We just witnessed yet another weekend bailout for the financial markets. The government takeover of ailing mortgage behemoths Fannie Mae and Freddie Mac was no surprise (prior editorializing can be found here and here) and has been jumped all over by the mainstream press. So I’m not really going to get into the details, as anyone interested doubtless already knows them.

However, I thought that the official nationalization of the mortgage market at least deserved a mention here at the Nerd’s Eye View.

Someone asked me how this would change the housing and mortgage markets. My initial thought is that it won’t. This move was intended not to cause something to happen, but to prevent something from happening. That something was the imminent bankruptcy of the two entities that account for about 80 percent of U.S. mortgage issuance.

Such an outcome would have changed the game, to be sure, but now it’s not going to happen. Mortgage rates may adjust downward a bit, but from a big picture standpoint, it will be business as usual. (That is, until the new government-owned entity starts writing down mortgage principal balances for defaulted borrowers and other fun unintended-consequence-inducing activities).

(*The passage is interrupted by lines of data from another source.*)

/-- **The one-hot layer of a small weighted sum**: the family `([∑ₐ cₐ·yₐ = v])_{v < R}` is
realized over `tcBasis` at depth `3` with at most `R · (4(∑ c + R) + 11)` gates; exactly one
output is true when `∑ c < R`. [cite: Vollmer1999, §1.4.1, proof of Thm. 1.37] -/
theorem acVecOver_wsum_oneHot (c : α → ℕ) (R : ℕ) :
    ACVecOver tcBasis (fun (y : α → Bool) (v : Fin R) => decide (wsum c y = v)) 3
      (R * (4 * ((∑ a, c a) + R) + 11)) := by
  have h := acVecOver_ofBlocks_const (B := tcBasis)
    (f := fun (v : Fin R) (y : α → Bool) => decide (wsum c y = v)) (d := 3)
    (s := 4 * ((∑ a, c a) + R) + 11) fun v =>
      (acRealOver_wsum_eq c v).mono le_rfl (by have := v.2; omega)
  exact h

end Wsum

/-! ### Layered forms: weighted sums over the outputs of a shared layer -/

namespace ACVecOver

variable [Fintype α] {f : (ι → Bool) → α → Bool} {d s : ℕ}

/-- A predicate of a small weighted sum of the OUTPUT WIRES of a realized layer: depth `d + 4`,
size `s + R(4(∑ c + R) + 11) + 1`. [cite: Vollmer1999, §1.4.1, proof of Thm. 1.37, and §1.2 (composition)] -/
theorem wsumPred (h : ACVecOver tcBasis f d s) (c : α → ℕ) {R : ℕ} (hR : (∑ a, c a) < R)
    (P : ℕ → Prop) [DecidablePred P] :
    ACRealOver tcBasis (fun x => decide (P (wsum c (f x)))) (4 + d)
      (R * (4 * ((∑ a, c a) + R) + 11) + 1 + s) :=
  (acRealOver_wsum_pred c hR P).compVec h

/-- A threshold of a weighted sum of the output wires of a realized layer: depth `d + 2`. [cite: Vollmer1999, §1.4.1, proof of Thm. 1.37] -/
theorem wsumGe (h : ACVecOver tcBasis f d s) (c : α → ℕ) (θ : ℕ) :
    ACRealOver tcBasis (fun x => decide (θ ≤ wsum c (f x))) (2 + d)
      (2 * ((∑ a, c a) + θ) + 2 + s) :=
  (acRealOver_wsum_ge c θ).compVec h

/-- The one-hot layer of a weighted sum of the output wires of a realized layer: depth `d + 3`. [cite: Vollmer1999, §1.4.1, proof of Thm. 1.37] -/
theorem wsumOneHot (h : ACVecOver tcBasis f d s) (c : α → ℕ) (R : ℕ) :
    ACVecOver tcBasis (fun x (v : Fin R) => decide (wsum c (f x) = v)) (3 + d)
      (R * (4 * ((∑ a, c a) + R) + 11) + s) :=
  (acVecOver_wsum_oneHot c R).comp h

end ACVecOver

/-! ### One-hot groups: weighted sums and table look-up -/

/-- The one-hot wires of a family of selectors: wire `(i, ρ)` carries `[selᵢ x = ρ]`. [folklore] -/
def oneHotWires {R : ℕ} (sel : (ι → Bool) → β → Fin R) (x : ι → Bool) (p : β × Fin R) : Bool :=
  decide (sel x p.1 = p.2)

/-- `oneHotWires` unfolds. [folklore] -/
@[simp] theorem oneHotWires_apply {R : ℕ} (sel : (ι → Bool) → β → Fin R) (x : ι → Bool) (i : β)
    (ρ : Fin R) : oneHotWires sel x (i, ρ) = decide (sel x i = ρ) := rfl

/-- **A weighted sum over one-hot groups is a sum of table entries**: with weights `ℓ (i, ρ)`,
`∑_{(i,ρ)} ℓ(i,ρ)·[selᵢ x = ρ] = ∑ᵢ ℓ(i, selᵢ x)`. [folklore] -/
theorem wsum_oneHotWires [Fintype β] {R : ℕ} (ℓ : β × Fin R → ℕ) (sel : (ι → Bool) → β → Fin R)
    (x : ι → Bool) : wsum ℓ (oneHotWires sel x) = ∑ i, ℓ (i, sel x i) := by
  unfold wsum
  rw [Fintype.sum_prod_type]
  refine Finset.sum_congr rfl fun i _ => ?_
  rw [Finset.sum_eq_single (sel x i)]
  · simp
  · intro ρ _ hρ
    simp [oneHotWires, Ne.symm hρ]
  · simp

/-- **Table look-up addressed by a one-hot group is one `∨` gate**: for a Boolean table
`tbl : Fin R → Bool`, the function `y ↦ ⋁_{ρ : tbl ρ} y_ρ` of the wires `y : Fin R → Bool` is
realized over any `B ⊇ acBasis` at depth `1` with one gate, and on the one-hot code of `v` it
returns `tbl v` (`selectBit_oneHot`). [folklore] -/
theorem acRealOver_selectBit {B : Set GateFn} (hB : acBasis ⊆ B) {R : ℕ} (tbl : Fin R → Bool) :
    ACRealOver B (fun y : Fin R → Bool => decide (∃ ρ : {ρ : Fin R // tbl ρ = true}, y ρ.1 = true))
      1 1 := by
  let V : Type := {ρ : Fin R // tbl ρ = true}
  have hex := acRealOver_exists_const hB
    (f := fun (j : Fin (Fintype.card V)) (y : Fin R → Bool) => y ((Fintype.equivFin V).symm j).1)
    (d := 0) (s := 0) fun j => acRealOver_input B _
  have hcard : Fintype.card V ≤ R := (Fintype.card_subtype_le _).trans (by simp)
  refine (hex.congr fun y => ?_).mono le_rfl (by simp)
  simp only [decide_eq_decide]
  constructor
  · rintro ⟨j, hj⟩; exact ⟨_, hj⟩
  · rintro ⟨ρ, hρ⟩; exact ⟨Fintype.equivFin V ρ, by simpa using hρ⟩

/-- Semantics of the look-up on a one-hot code: the selected table bit. [folklore] -/
theorem selectBit_oneHot {R : ℕ} (tbl : Fin R → Bool) (v : Fin R) :
    decide (∃ ρ : {ρ : Fin R // tbl ρ = true}, decide (v = ρ.1) = true) = tbl v := by
  cases htv : tbl v
  · simp only [decide_eq_false_iff_not, not_exists, decide_eq_true_eq]
    rintro ⟨ρ, hρ⟩ rfl
    simp [htv] at hρ
  · simp only [decide_eq_true_eq]
    exact ⟨⟨v, htv⟩, rfl⟩

/-- **Reading table bits off a family of one-hot groups** (layered form): given a realized layer
whose wires `(i, ρ)` are the one-hot codes `[selᵢ x = ρ]` and Boolean tables `tbl k`, addressed by
the group `grp k`, the family `x ↦ (tbl k (sel x (grp k)))ₖ` is realized at depth `d + 1` with
`card γ + s` gates. [folklore] -/
theorem ACVecOver.selectBits {B : Set GateFn} (hB : acBasis ⊆ B) [Fintype β] {γ : Type*} [Fintype γ]
    {R : ℕ} {sel : (ι → Bool) → β → Fin R} {d s : ℕ}
    (h : ACVecOver B (oneHotWires sel) d s) (grp : γ → β) (tbl : γ → Fin R → Bool) :
    ACVecOver B (fun x k => tbl k (sel x (grp k))) (1 + d) (Fintype.card γ + s) := by
  have hout : ∀ k, ACRealOver B
      (fun y : β × Fin R → Bool => decide (∃ ρ : {ρ : Fin R // tbl k ρ = true}, y (grp k, ρ.1) = true))
      1 1 := fun k =>
    (acRealOver_selectBit hB (tbl k)).rewire (fun ρ : Fin R => ((grp k, ρ) : β × Fin R))
  have hlayer := (acVecOver_ofBlocks_fintype_const hout).mono le_rfl (le_of_eq (mul_one _))
  refine ((hlayer.comp h).congr fun x k => ?_)
  simp only [oneHotWires_apply]
  exact selectBit_oneHot (tbl k) (sel x (grp k))

end Literature.Computability.Complexity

Business as usual, by the way, continues to be declining home prices. The difference is that now they won’t plummet into the abyss as they would have had Fannie and Freddie gone under.

The payback is that the government, and by extension the taxpayer, is now on the hook for whatever losses Fannie and Freddie suffer. The Treasury Department tells us that they will not suffer any losses, but their forecasting track record has been horrendous both before and throughout the mortgage crisis (the latest example being less than two months ago when they told us that they wouldn’t do what they did this weekend). The potential for loss is unclear, but to put a ballpark figure on it, one former Fed-head estimates that losses could be as high as $300 billion. And that’s $300 billion that the government doesn’t have.

So the housing market (and all markets, really), have just been bailed out big time — but not without some future, undetermined, and potentially huge cost.

I know it seems like the U.S. government and our society in general can go into infinite amounts of debt without any apparent repercussions. But it will not always be so. As we saw with the housing and mortgage markets, looming problems can often go a long time without seeming to matter — until, eventually, they turn out to have mattered very much after all.